旅館・ホテルは専門的な運営能力、質の高いサービス提供能力が要求される一方で、離職率の高さによりスタッフ教育に苦労することが多い。スタッフの能力レベルの底上げを図るためには、業務マニュアルの作成・運用が不可欠であるが、作り方が分からない、昔導入したもののいつの間にかうやむやになってしまったという声をよく聞く。
今回コラムでは、業務マニュアルを上手に作成するための手順を紹介しよう。作成するにあたって重要となるポイントだけでなく、運用・定着化のコツも紹介したい。
1、業務マニュアルの構成を考える
はじめに、業務マニュアルの目的を決めよう。一概にマニュアルといっても、目的によって資料の構成は大きく異なる。新人スタッフ(派遣スタッフ含む)の育成を目的にするのであれば、会社の考え方や職場のルール、接客の基本、衛生管理、用語集を重点的にまとめると良い。今回コラムでは新人スタッフ向けを想定して説明することとする。

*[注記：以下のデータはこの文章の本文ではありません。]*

variable {R : TowerRates} (S : Schedule R)

/-- **Re-pushing a schedule**: replace the force by an admissible `g` (Clay class, silent from `T`) AND
the window push constant by `c ≤ c₁` with `‖g‖ ≤ c Y_k` on every growth window; times, the other
constants, ball, datum and loops are kept. (`Schedule.reforce` is the case `c = S.c₄`; the extra
freedom matters exactly on schedules registered with `c₄ = 0`, where `reforce` admits only pushes
vanishing on `[τ 0, ∞)`.) [folklore] -/
def repush (c : ℝ) (hc : c ≤ S.c₁) (g : ℝ → EuclideanSpace ℝ (Fin 3) → EuclideanSpace ℝ (Fin 3))
    (h₁ : IsSmoothOnHalfSpace g) (h₂ : HasRapidSpaceTimeDecay g)
    (h₃ : ∀ t, S.T ≤ t → ∀ x, g t x = 0)
    (h₄ : ∀ k, ∀ t ∈ Icc (S.τ k) (S.τ (k + 1)), ∀ x, ‖g t x‖ ≤ c * R.Y k) : Schedule R :=
  { S with f := g, c₄ := c, c₄_le := hc, force_smooth := h₁, force_decay := h₂, force_silent := h₃,
           push_small := h₄ }

variable {S} {Λ θ : ℝ} {c : ℝ} {hc : c ≤ S.c₁}
  {g : ℝ → EuclideanSpace ℝ (Fin 3) → EuclideanSpace ℝ (Fin 3)}
  {h₁ : IsSmoothOnHalfSpace g} {h₂ : HasRapidSpaceTimeDecay g}
  {h₃ : ∀ t, S.T ≤ t → ∀ x, g t x = 0}
  {h₄ : ∀ k, ∀ t ∈ Icc (S.τ k) (S.τ (k + 1)), ∀ x, ‖g t x‖ ≤ c * R.Y k}

/-- The re-pushed schedule carries the new force. [folklore] -/
@[simp] theorem repush_f : (S.repush c hc g h₁ h₂ h₃ h₄).f = g := rfl

/-- … and the new push constant. [folklore] -/
@[simp] theorem repush_c₄ : (S.repush c hc g h₁ h₂ h₃ h₄).c₄ = c := rfl

/-- Re-pushing keeps the readout times. [folklore] -/
@[simp] theorem repush_τ : (S.repush c hc g h₁ h₂ h₃ h₄).τ = S.τ := rfl

/-- Re-pushing keeps the blow-up time. [folklore] -/
@[simp] theorem repush_T : (S.repush c hc g h₁ h₂ h₃ h₄).T = S.T := rfl

/-- Re-pushing keeps the datum. [folklore] -/
@[simp] theorem repush_u₀ : (S.repush c hc g h₁ h₂ h₃ h₄).u₀ = S.u₀ := rfl

/-- Re-pushing keeps the ball. [folklore] -/
@[simp] theorem repush_radius : (S.repush c hc g h₁ h₂ h₃ h₄).radius = S.radius := rfl

/-- Re-pushing keeps the floor constant. [folklore] -/
@[simp] theorem repush_c₁ : (S.repush c hc g h₁ h₂ h₃ h₄).c₁ = S.c₁ := rfl

/-- Re-pushing keeps the ceiling constant. [folklore] -/
@[simp] theorem repush_c₂ : (S.repush c hc g h₁ h₂ h₃ h₄).c₂ = S.c₂ := rfl

/-- Re-pushing keeps the clock constant. [folklore] -/
@[simp] theorem repush_c₃ : (S.repush c hc g h₁ h₂ h₃ h₄).c₃ = S.c₃ := rfl

/-- Re-pushing keeps the window constant. [folklore] -/
@[simp] theorem repush_c₅ : (S.repush c hc g h₁ h₂ h₃ h₄).c₅ = S.c₅ := rfl

/-- Re-forcing is re-pushing with the old push constant (definitionally). [folklore] -/
theorem reforce_eq_repush
    {h₄' : ∀ k, ∀ t ∈ Icc (S.τ k) (S.τ (k + 1)), ∀ x, ‖g t x‖ ≤ S.c₄ * R.Y k} :
    S.reforce g h₁ h₂ h₃ h₄' = S.repush S.c₄ S.c₄_le g h₁ h₂ h₃ h₄' := rfl

/-- Rigidity survives re-pushing (it reads times and `c₁, c₂, c₅` only). [folklore] -/
theorem Rigid.repush (h : S.Rigid) : (S.repush c hc g h₁ h₂ h₃ h₄).Rigid :=
  ⟨h.window_eq, h.c₅_eq, h.c₁_eq, h.c₂_eq⟩

/-- The re-pushed schedule is quiet iff the new force vanishes from `τ 1` on. [folklore] -/
theorem repush_quiet_iff : (S.repush c hc g h₁ h₂ h₃ h₄).Quiet ↔ ∀ t, S.τ 1 ≤ t → g t = 0 := Iff.rfl

/-- **The pins of a re-pushed schedule**: the impulse inequality for the NEW push constant, the old
separation and datum confinement, and confinement of the new force. [folklore] -/
theorem Pins.repush (h : S.Pins Λ θ)
    (himp : ∀ k, Λ * (c * R.Y k) * (S.τ (k + 1) - S.τ k) ≤ S.c₁ * R.Y (k + 1) - S.c₂ * R.Y k)
    (hg : ∀ t x, S.radius < ‖x‖ → g t x = 0) : (S.repush c hc g h₁ h₂ h₃ h₄).Pins Λ θ :=
  ⟨himp, h.sep, h.datum_confined, hg⟩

新人向けであれば、入社時から習得すべきものを時系列にして構成すると良いだろう。すなわち、(1)経営理念・行動指針(2)基本姿勢(3)勤務中の心構え(4)勤怠ルール(5)服装と身だしなみ(6)立ち方、座り方、歩き方、お辞儀の仕方(7)電話応対と言葉遣い(8)食品衛生管理(9)クレーム対応(10)専門用語集(11)マニュアルの使用方法―の順である。
2、経営理念・行動指針
業務マニュアルを作成する上で、経営理念・行動指針は欠かせないものである。経営理念により自社が最も大切にすることが明確化され、行動指針により接遇レベルが規定される。スタッフのサービスレベルにばらつきが大きい、どこまで踏み込んだ顧客対応をすべきか経営陣の間で意見の相違があるならば、まず経営理念・行動指針を定めよう。
3、基本姿勢
接客サービスやハード設備、料理の提供水準、衛生管理、商品づくり、販売活動、防災対策、地域貢献、個人情報保護、環境保護などに対する取り組み姿勢をまとめる。
例えば、「私たちはお客さまの立場に立ち、おいしい料理をご提供できるよう、日々研究し追求するとともに、温かいサービス、雰囲気の良い空間づくりに努め、心より楽しめる憩いの場を提供します」などの文を箇条書きでまとめると良い。朝礼時に読み合わせなどを行うと、自発的なスタッフ育成につながるだろう。